Caused by: java.lang.IllegalArgumentException: Expecting a positive number for fields size...
#
Error : - This happens in the case of Daggers influx sink when you have selected all fields are tags and no fields are selected as fields.
- Influx does not let you push Data points that do not have a field value. So you need to select a field here.
org.influxdb.InfluxDBException: tag limit exceeded...
#
Error : - Tags in Influx are indexed which are meant to make queries on tags faster. But there is a limit to storing the number of tags per measurement which is 200k in Daggers.
- So you should use a tag on a field that has < 200k unique values.
Flink Invalid topic Exception
#
Error: - Check if your output topic name has some special characters or white spaces. Flink does not let you create topics with these characters.
Column 'xxx' not found in any table
#
Error: - Check the fields of the proto being used. Ensure the field is present and there is no typo for nested fields.
- However, if the field name is a keyword like ‘user’ you have to escape the keyword using a backtick
. Eg: x.
user`.y. For the list of keywords please refer to this.
#
FAQsHere answering some of the most frequent questions related to the dagger. Please raise an issue in case you have more doubts.
#
Why isn't my Dagger giving any results?- Check if the Dagger is processing any data. You can check this from the “Records Rate - All stages” dashboard from the monitoring section.
- If there are any filters in the query, try to reduce the threshold or change any specific filter because of which it
- might not be outputting data. You can also try ensuring if you have written the filters with the correct data type.
- Check your window duration and watermark delay, the output data will be delayed by the window duration + watermark delay you have provided. If you are using parquet as a source, ensure you are using the correct watermark delay as per the partitioning of the parquet files. Incorrect watermark delay can cause data loss and output could be empty.
- When using
PARQUET_SOURCE
, ensure that the time range filter config, if used, is configured according to the guidelines. Failure to follow the guidelines will cause Dagger to skip some days or hours worth of data. Also, ensure that the parquet files provided contain valid data.
#
How do I verify that the parquet files are valid and dagger can process them ?As of the latest release, Dagger uses protobuf schema for deserialization of messages from the source. Hence, it can only deserialize data from the Parquet files if the Parquet file schema is backward compatible with the stream Protobuf schema:
- Fields which are present in the parquet schema but not present in the protobuf schema will be ignored and not form part of output.
- Fields which are present in the protobuf schema but not present in the parquet schema will be substituted with their default protobuf values.
- Fields with the same name should have the same data type in both the schemas. For example, field named
booking_id
cannot be a string in the parquet file schema and an integer in the protobuf schema.
You can install parquet-tools, which is a CLI tool for inspecting parquet files. Then, check that you are able to open the parquet file and verify if the schema is compatible with the protobuf schema that you have specified in the stream config.

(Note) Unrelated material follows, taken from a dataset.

import Mathlib
import HarnessLib
import HarnessLib.Audit
import Summits.Schanuel.Statement
import HarnessLib.Audit.Status.Attr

If you have specified local files in the
SOURCE_PARQUET_FILE_PATHS
, ensure that the Dagger has read permission for the files and folder. If you are using GCS file paths, ensure that thecore_site.xml
is properly configured. Also make sure that the service account and billing project id(if any) being used are valid: you can quickly verify this by using gsutils to check and see if you can access the bucket.
#
How do I verify/print the data generated to Kafka?Topic creation verification
: Use the following command to check if the topic created by dagger. Also if your auto topic creation is disabled please ensure you have created a topic beforehand for the dagger to produce the data../bin/kafka-topics.sh --list --zookeeper localhost:2181
Data verification
: You can use any standard Kafka consumer that supports protobuf encoding in data to verify this. We have a custom consumer called firehose. You can run a simple log sink firehose for this.
#
Why can I not find the Topic created by Daggers?- Make sure you have auto topic creation enabled on Kafka. If not you have to manually create the output topic beforehand.

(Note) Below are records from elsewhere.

import Mathlib
import Literature.NumberTheory.LFunctions.Zhang2022.Section13Chain
import Literature.NumberTheory.LFunctions.Zhang2022.Section6Lemma61Closed
import Literature.NumberTheory.LFunctions.Zhang2022.ClosedFormsPartOne
import Literature.NumberTheory.LFunctions.Zhang2022.SkeletonEvalRel
import HarnessLib

/-!
# Zhang (2022) §13 — the per-zero chain (13.1) ⇒ (13.2) ⇒ (13.3) and the REPAIRED (13.7), kernel-closed
# (no hypothesis left): `u001_holds`, `u003_holds`, `eq132_holds`, `eq133_holds`, `eq137c_holds`

Topic `Literature/NumberTheory/LFunctions/Zhang2022` (Landau–Siegel audit tree; verdict-neutral).
Y. Zhang, *Discrete mean estimates and the Landau–Siegel zero*, arXiv:2211.02515v1 (2022)
[Zhang2022LandauSiegel], §13 pp. 74–75 (tex L3721–L3805) — an unrefereed manuscript under adjudication;
nothing here asserts or denies its Theorems 1–2. Lane ZHANG-L (WP14), GAP row G-L3t6-2 (§13.u005 /
(13.7) with the Lemma-4.8 remainder carried along = the repaired reading of record).

The cell siegel-zhang left the §13 chain as EDGES from three skeleton leaves (`Section13Chain`:
`sec13_repaired_of_leaves : Prop22i → Lemma61 → Lemma48 → …`). Two of the three are tree theorems
(`Skeleton.prop22i_holds`, `Skeleton.lemma48_holds`); the third, Lemma 6.1 (`Skeleton.Lemma61`, stated
for `|σ − ½| < 2α` and without Assumption (A)), is NOT — but the chain only ever applies it at the points
`ρ + β₂`, `ρ + β₃` (`ρ ∈ 𝔷(ψ)`), which lie ON the critical line (`Re ρ = ½` by Proposition 2.2 (i);
`β_j ∈ iℝ`, (2.13)), and under (A). There Lemma 6.1 IS a tree theorem with the printed error term:
`Section6Statements.lemma61_critical_line` (`Section6Lemma61Closed`, p-chain of sz L2 #10). This file
re-runs sz-d40's two "By Lemma 6.1" edges (`u001_of`, `u003_of`, `Section13ConjugateAFE` /
`Section13U003`) over that theorem — the proofs are theirs verbatim except for the one line invoking
Lemma 6.1 (now fed `Re s = ½` and `hA`) — and composes with the landed edges `eq132_of`, `eq133_of`
(`TypedSection13Edges`), `u002_of_prop22i` (`Section13U002`), `eq131a_holds` (`Section13Eq131a`),
`u005c_of` / `eq137c_of` (`Section13U005Repaired`):

* `u001_holds`, `u003_holds` — the two "By Lemma 6.1" displays of p. 74, for every `c′` and every
  `c₀ ≤ c₁`, `c₁ > 0` THE constant `c` of Lemma 6.1's `ε = exp{−c𝓛¹⁰}` (uniform in `c′`);
* `eq132_holds`, `eq133_holds` — **(13.2) and (13.3) hold** (same quantifier shape);
* `u005c_holds`, `eq137c_holds` — **the repaired §13.u005 and the repaired (13.7) hold**:
  `‖Ξ₁₄ + i(Φ₁ + Φ₂ − Φ₃)‖ ≤ C·(𝓔 + 𝓛⁻¹⁰⁰·ΣΣ‖L(ρ+β₁,ψ)N(ρ+β₂,ψ)N(ρ+β₃,ψ)B(ρ,ψ)/L′(ρ,ψ)‖·|ω(ρ)|)`
  for all large `D` under (A), every `c′`, every `c₀ ≤ c₁` (row G-L3t6-2's "decl wanted", now a theorem
  with no hypothesis);
* `eval137Rel_of_repaired` — bookkeeping edge for the skeleton pen: the consumed node
  `Skeleton.Eval137Rel c′` follows from (13.11) in its relative reading of record (`Skeleton.Eq1311Rel c′ c₀`,
  leaf h1311) AND the relative estimate of the Lemma-4.8 remainder sum (stated inline as a hypothesis —
  an extra (13.11)-type verification the printed chain omits; NOT a node of the manuscript), for any
  `c₀ ≤ c₁`. The printed (13.7) (`Skeleton.Eq137 c′ c₀`, remainder absent, leaf h137) is not used.

Theorems only: no new definition, no new fact, axioms standard. What is NOT here: (13.11) itself
(`𝓔 = o(𝔓)`, "not carried out in print", G-L3t6-3), the remainder estimate, or the printed `Eq137`.

## References

* Y. Zhang, arXiv:2211.02515v1 (2022), §13 (13.1)–(13.7) pp. 74–75, tex L3733–L3805; §6 Lemma 6.1
  p. 31; §4 Lemma 4.8 p. 22; §2 Prop. 2.2 (i), (2.13), (2.14). [cite: Zhang2022LandauSiegel, §13 pp.74–75]
-/

noncomputable section

open Complex Real ComplexConjugate

namespace Literature.NumberTheory.LFunctions.Zhang2022.Typed.Section13

open Skeleton GammaFactor

/-! ## Parameter bookkeeping (private copies of sz-d40's, `Section13ConjugateAFE` / `Section13U003`) -/

/-- `β₁ = iv₁`, `v₁ = α(1−5c′α𝓛)`. [cite: Zhang2022LandauSiegel, §2 (2.13)] -/
private theorem beta1_eq₃ (c' : ℝ) (D : ℕ) :
    beta1 c' D = ((alpha D * (1 - 5 * c' * alpha D * ell D) : ℝ) : ℂ) * I := by
  simp only [beta1]; push_cast; ring

/-- `β₂ = iv₂`, `v₂ = 2α(1+c′α𝓛)`. [cite: Zhang2022LandauSiegel, §2 (2.13)] -/
private theorem beta2_eq₃ (c' : ℝ) (D : ℕ) :
    beta2 c' D = ((2 * alpha D * (1 + c' * alpha D * ell D) : ℝ) : ℂ) * I := by
  simp only [beta2]; push_cast; ring

/-- `β₃ = iv₃`, `v₃ = 3α(1−c′α𝓛)`. [cite: Zhang2022LandauSiegel, §2 (2.13)] -/
private theorem beta3_eq₃ (c' : ℝ) (D : ℕ) :
    beta3 c' D = ((3 * alpha D * (1 - c' * alpha D * ell D) : ℝ) : ℂ) * I := by
  simp only [beta3]; push_cast; ring

/-- `α = π/𝓛⁹` ((2.10), `P = exp 𝓛⁹`). [cite: Zhang2022LandauSiegel, §2 (2.10)] -/
private theorem alpha_eq₃ (D : ℕ) : alpha D = π / ell D ^ 9 := by
  rw [alpha, bigP, Real.log_exp]

/-- For `𝓛 ≥ 1`: `0 < α`, `α𝓛 ≤ π` and `α ≤ π/𝓛`. [cite: Zhang2022LandauSiegel, §2 (2.10)] -/
private theorem alpha_bounds₃ {D : ℕ} (hℓ : 1 ≤ ell D) :
    0 < alpha D ∧ 0 ≤ alpha D * ell D ∧ alpha D * ell D ≤ π ∧ alpha D ≤ π / ell D := by
  have hℓ0 : 0 < ell D := by linarith
  have h9 : 1 ≤ ell D ^ 9 := one_le_pow₀ hℓ
  have hα : alpha D = π / ell D ^ 9 := alpha_eq₃ D
  have hαpos : 0 < alpha D := by rw [hα]; positivity
  have h8 : ell D ≤ ell D ^ 9 := by
    calc ell D = ell D ^ 1 := (pow_one _).symm
      _ ≤ ell D ^ 9 := pow_le_pow_right₀ hℓ (by norm_num)
  have hαℓ : alpha D * ell D ≤ π := by
    calc alpha D * ell D ≤ alpha D * ell D ^ 9 := by gcongr
      _ = π := by rw [hα, div_mul_cancel₀ _ (by positivity)]
  refine ⟨hαpos, by positivity, hαℓ, ?_⟩
  rw [le_div_iff₀ hℓ0]; exact hαℓ

/-- `|v₂|, |v₃| ≤ 3αK`, `K = 1 + 5π|c′|` (`𝓛 ≥ 1`). [cite: Zhang2022LandauSiegel, §2 (2.13)] -/
private theorem abs_v23_le {c' : ℝ} {D : ℕ} (hℓ : 1 ≤ ell D) :
    |2 * alpha D * (1 + c' * alpha D * ell D)| ≤ 3 * alpha D * (1 + 5 * π * |c'|) ∧
      |3 * alpha D * (1 - c' * alpha D * ell D)| ≤ 3 * alpha D * (1 + 5 * π * |c'|) := by
  obtain ⟨hαpos, hαℓ0, hαℓ, -⟩ := alpha_bounds₃ hℓ
  have hc : 0 ≤ |c'| := abs_nonneg _
  have hπ : 0 ≤ π := pi_pos.le
  have hb : |c' * alpha D * ell D| ≤ π * |c'| := by
    rw [show c' * alpha D * ell D = c' * (alpha D * ell D) by ring, abs_mul, abs_of_nonneg hαℓ0]
    calc |c'| * (alpha D * ell D) ≤ |c'| * π := by gcongr
      _ = π * |c'| := by ring
  have h1 : |1 + c' * alpha D * ell D| ≤ 1 + π * |c'| := by
    calc |1 + c' * alpha D * ell D| ≤ |(1 : ℝ)| + |c' * alpha D * ell D| := abs_add_le _ _
      _ ≤ 1 + π * |c'| := by rw [abs_one]; linarith
  have h2 : |1 - c' * alpha D * ell D| ≤ 1 + π * |c'| := by
    calc |1 - c' * alpha D * ell D| ≤ |(1 : ℝ)| + |c' * alpha D * ell D| := abs_sub _ _
      _ ≤ 1 + π * |c'| := by rw [abs_one]; linarith
  constructor
  · rw [abs_mul, abs_of_nonneg (by positivity : 0 ≤ 2 * alpha D)]
    calc 2 * alpha D * |1 + c' * alpha D * ell D| ≤ 2 * alpha D * (1 + π * |c'|) := by gcongr
      _ ≤ 3 * alpha D * (1 + 5 * π * |c'|) := by nlinarith [mul_nonneg hπ hc, hαpos]
  · rw [abs_mul, abs_of_nonneg (by positivity : 0 ≤ 3 * alpha D)]
    calc 3 * alpha D * |1 - c' * alpha D * ell D| ≤ 3 * alpha D * (1 + π * |c'|) := by gcongr
      _ ≤ 3 * alpha D * (1 + 5 * π * |c'|) := by nlinarith [mul_nonneg hπ hc, hαpos]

- Verify that the Dagger has started pushing data. Make sure if the Dagger has started producing Data to the output topic. Then only you will be able to import the topic.

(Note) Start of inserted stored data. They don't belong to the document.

include hL in
/-- **(O4-γ) AN `L` WHICH IS «SYMMETRIC AMPLE» AT THE GENERIC GEOMETRIC POINTS IS OF AMPLE CLASS AT EVERY GEOMETRIC POINT OF A FINER STAGE.**
`K = A_S` a field of characteristic `0`, `P → Spec A` quasi-compact, `P ⊗ D(t)` locally Noetherian, `𝒜` an abelian scheme over it, `L` rank one
on `A`; (`hgen`) at every geometric point `ȳ` of the generic base an ample `Θ` with `(−1)^*Θ ∼ Θ` and `[L|_{A_ȳ}] = [Θ]`.  THEN for some `ρ : s ⟶ t`,
at EVERY geometric point `z̄` of `P ⊗ D(s)` there is an ample `Θ′` on the fibre of `𝒜ₛ = 𝒜 ×_{P⊗D(t)} (P ⊗ D(s))` with `[(𝒜ₛ → 𝒜)^*L|] = [Θ′]` — the
`hΘ` binder of `DualPairOfAmpleRigidified` ∕ ★ (K′) ∕ ★ KL-STAGE for `(𝒜ₛ, Lₛ)`.  The ample locus of `L` is open around every generic geometric point
(★ `exists_opens_forall_isAmple_iso_lineBundleOfDivisor`, char-`0` symmetric witness; [GortzWedhorn2023] Thm. 24.46), and a condition holding on a
neighbourhood of every generic geometric point holds on a finer stage (★ `exists_stage_forall_geometricPoint_of_generic`).
[cite: GortzWedhorn2023, Thm. 24.46 (p. 397) and Cor. 27.285 (p. 723)] [cite: EGAIII1, Thm. (4.7.1) p. 145] [cite: StacksProject, Tag 01Z3] -/
theorem exists_stage_forall_isAmple_detClass_eq_cechClass
    (hgen : ∀ (Ω : Type) [Field Ω] [IsAlgClosed Ω] (yb : Spec (.of Ω) ⟶ (P ⊗ specOver A K).left),
      ∃ Θ : CartierDivisor (𝒜.fibre (yb ≫ (P ◁ leg S K t).left)).toAbelianVariety.X.left, Θ.IsAmple ∧
        (Θ.pullback (AbelianVariety.Hom.toSchemeHom (-𝟙 (𝒜.fibre (yb ≫ (P ◁ leg S K t).left)).toAbelianVariety))).LinEquiv Θ ∧
        CechPic.pullback (X := (𝒜.fibre (yb ≫ (P ◁ leg S K t).left)).toAbelianVariety.X.left)
          (pullback.fst 𝒜.X.hom (yb ≫ (P ◁ leg S K t).left)) (detClass (HasRank.isFiniteLocallyFree' hL)) = Θ.cechClass) :
    ∃ (s : Idx S) (ρ : s ⟶ t), ∀ (Ω : Type) [Field Ω] [IsAlgClosed Ω] (zb : Spec (.of Ω) ⟶ (P ⊗ (baseDiagram S).obj s).left),
      ∃ Θ' : CartierDivisor ((𝒜.baseChange (stageOver S P ρ).hom).fibre zb).toAbelianVariety.X.left, Θ'.IsAmple ∧
        CechPic.pullback (X := ((𝒜.baseChange (stageOver S P ρ).hom).fibre zb).toAbelianVariety.X.left)
          (pullback.fst (𝒜.baseChange (stageOver S P ρ).hom).X.hom zb)
          (detClass (HasRank.isFiniteLocallyFree'
            (hasRank_pullback (pullback.fst 𝒜.X.hom (stageOver S P ρ).hom) hL))) = Θ'.cechClass := by
  -- the condition «ample class» moves from a neighbourhood of the generic geometric points to a finer stage
  obtain ⟨s, ρ, hs⟩ := exists_stage_forall_geometricPoint_of_generic K P
    (fun Ω _ _ zb => ∃ Θ' : CartierDivisor (𝒜.fibre zb).toAbelianVariety.X.left, Θ'.IsAmple ∧
      CechPic.pullback (X := (𝒜.fibre zb).toAbelianVariety.X.left) (pullback.fst 𝒜.X.hom zb)
        (detClass (HasRank.isFiniteLocallyFree' hL)) = Θ'.cechClass)
    (fun Ω _ _ yb => by
      -- the generic geometric point has characteristic `0`
      haveI : CharZero Ω := charZero_of_specMap_comp (pullback.snd P.hom (specOver A K).hom) yb
      obtain ⟨Θ, hΘ, hsym, hcl⟩ := hgen Ω yb
      have e := nonempty_iso_lineBundleOfDivisor_of_cechClass 𝒜 L hL (yb ≫ (P ◁ leg S K t).left) Θ hcl
      obtain ⟨U, hxU, hU⟩ := 𝒜.exists_opens_forall_isAmple_iso_lineBundleOfDivisor L hL
        ((yb ≫ (P ◁ leg S K t).left) (IsLocalRing.closedPoint Ω)) (yb ≫ (P ◁ leg S K t).left) ⟨_, rfl⟩ hΘ hsym e
      refine ⟨U, ?_, fun Ω' _ _ zb hzb => ?_⟩
      · rintro _ ⟨q, rfl⟩
        rw [Subsingleton.elim q (IsLocalRing.closedPoint Ω)]
        exact hxU
      · obtain ⟨Θ₂, hΘ₂, e₂⟩ := hU Ω' zb hzb
        exact ⟨Θ₂, hΘ₂, cechClass_of_nonempty_iso_lineBundleOfDivisor 𝒜 L hL zb Θ₂ e₂⟩)
  refine ⟨s, ρ, fun Ω _ _ zb => ?_⟩
  obtain ⟨Θ', hΘ', hc⟩ := hs Ω zb
  obtain ⟨Θ'', hΘ'', hc'', -⟩ := exists_isAmple_cechClass_fibre_baseChange_at 𝒜 hL (stageOver S P ρ).hom
    (hasRank_pullback (pullback.fst 𝒜.X.hom (stageOver S P ρ).hom) hL) zb Θ' hΘ' hc
  exact ⟨Θ'', hΘ'', hc''⟩

omit [CharZero K] [QuasiCompact P.hom] [IsLocallyNoetherian (P ⊗ (baseDiagram S).obj t).left] in
include hL in
/-- **Bookkeeping for O4-ε on the finer stage**: at a geometric point `z̄ = ȳ ≫ (P ◁ π_s)` of `P ⊗ D(s)` factoring through the GENERIC base, the
symmetric ample class witness of `hgen` transports to the fibre of `𝒜ₛ`: an ample `Θ′` with `(−1)^*Θ′ ∼ Θ′` and `[(𝒜ₛ → 𝒜)^*L|] = [Θ′]` (the `hwit` of ★
p848056 `exists_opens_finite_image_compl_forall_affineOpen_isProjective_of_cechClass` at such points; `(P ◁ π_s) ≫ (P ◁ D(ρ)) = P ◁ π_t`, ★
`whiskerLeft_leg_left_comp_whiskerLeft_map_left`). [cite: MumfordAV1970, §8 (ii)–(iv) (pp. 74–75)] [cite: GortzWedhorn2023, Rem. 27.185 (p. 674)] -/
theorem exists_isAmple_symmetric_detClass_eq_cechClass_stage_of_generic {s : Idx S} (ρ : s ⟶ t)
    (hgen : ∀ (Ω : Type) [Field Ω] [IsAlgClosed Ω] (yb : Spec (.of Ω) ⟶ (P ⊗ specOver A K).left),
      ∃ Θ : CartierDivisor (𝒜.fibre (yb ≫ (P ◁ leg S K t).left)).toAbelianVariety.X.left, Θ.IsAmple ∧
        (Θ.pullback (AbelianVariety.Hom.toSchemeHom (-𝟙 (𝒜.fibre (yb ≫ (P ◁ leg S K t).left)).toAbelianVariety))).LinEquiv Θ ∧
        CechPic.pullback (X := (𝒜.fibre (yb ≫ (P ◁ leg S K t).left)).toAbelianVariety.X.left)
          (pullback.fst 𝒜.X.hom (yb ≫ (P ◁ leg S K t).left)) (detClass (HasRank.isFiniteLocallyFree' hL)) = Θ.cechClass)
    (Ω : Type) [Field Ω] [IsAlgClosed Ω] (yb : Spec (.of Ω) ⟶ (P ⊗ specOver A K).left) :
    ∃ Θ' : CartierDivisor ((𝒜.baseChange (stageOver S P ρ).hom).fibre (yb ≫ (P ◁ leg S K s).left)).toAbelianVariety.X.left, Θ'.IsAmple ∧
      (Θ'.pullback (AbelianVariety.Hom.toSchemeHom
        (-𝟙 ((𝒜.baseChange (stageOver S P ρ).hom).fibre (yb ≫ (P ◁ leg S K s).left)).toAbelianVariety))).LinEquiv Θ' ∧
      CechPic.pullback (X := ((𝒜.baseChange (stageOver S P ρ).hom).fibre (yb ≫ (P ◁ leg S K s).left)).toAbelianVariety.X.left)
        (pullback.fst (𝒜.baseChange (stageOver S P ρ).hom).X.hom (yb ≫ (P ◁ leg S K s).left))
        (detClass (HasRank.isFiniteLocallyFree'
          (hasRank_pullback (pullback.fst 𝒜.X.hom (stageOver S P ρ).hom) hL))) = Θ'.cechClass := by
  -- `(ȳ ≫ P ◁ π_s) ≫ (P ◁ D(ρ)) = ȳ ≫ P ◁ π_t`
  have hcomp : (yb ≫ (P ◁ leg S K s).left) ≫ (stageOver S P ρ).hom = yb ≫ (P ◁ leg S K t).left := by
    rw [Category.assoc]
    exact congrArg (yb ≫ ·) (whiskerLeft_leg_left_comp_whiskerLeft_map_left S K P ρ)
  obtain ⟨Θ, hΘ, hsym, hcl⟩ := hgen Ω yb
  -- move the witness along the equality of points, then along `fibreBaseChangeIso`
  have key : ∀ (w : Spec (.of Ω) ⟶ (P ⊗ (baseDiagram S).obj t).left) (hw : w = yb ≫ (P ◁ leg S K t).left),
      ∃ Θ₀ : CartierDivisor (𝒜.fibre w).toAbelianVariety.X.left, Θ₀.IsAmple ∧
        (Θ₀.pullback (AbelianVariety.Hom.toSchemeHom (-𝟙 (𝒜.fibre w).toAbelianVariety))).LinEquiv Θ₀ ∧
        CechPic.pullback (X := (𝒜.fibre w).toAbelianVariety.X.left) (pullback.fst 𝒜.X.hom w)
          (detClass (HasRank.isFiniteLocallyFree' hL)) = Θ₀.cechClass := by
    rintro w rfl
    exact ⟨Θ, hΘ, hsym, hcl⟩
  obtain ⟨Θ₀, hΘ₀, hsym₀, hcl₀⟩ := key _ hcomp
  obtain ⟨Θ', hΘ', hc', hsym'⟩ := exists_isAmple_cechClass_fibre_baseChange_at 𝒜 hL (stageOver S P ρ).hom
    (hasRank_pullback (pullback.fst 𝒜.X.hom (stageOver S P ρ).hom) hL) (yb ≫ (P ◁ leg S K s).left) Θ₀ hΘ₀ hcl₀
  exact ⟨Θ', hΘ', hsym' hsym₀, hc'⟩

end Stage

end AbelianSchemeOver

end Literature.AlgebraicGeometry.AbelianSchemes

end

- You can verify this in the “Records send Rate/Second” dashboard of the “Kafka producer” panel on the monitoring dashboard. Verify in the health dashboard and error tab that the Dagger is not restarting.
#
How to reset the offset of input Kafka topic for a given time?- Have a Kafka consumer start from that particular time. Follow this on how to do that.
#
How is the time window in Dagger computed? When in the window results are produced?- The time window will be aligned with the start of the epoch timestamp (1970 00:00:00). The start and end of the window will be computed based on that. The result will be materialized only at the end of the window.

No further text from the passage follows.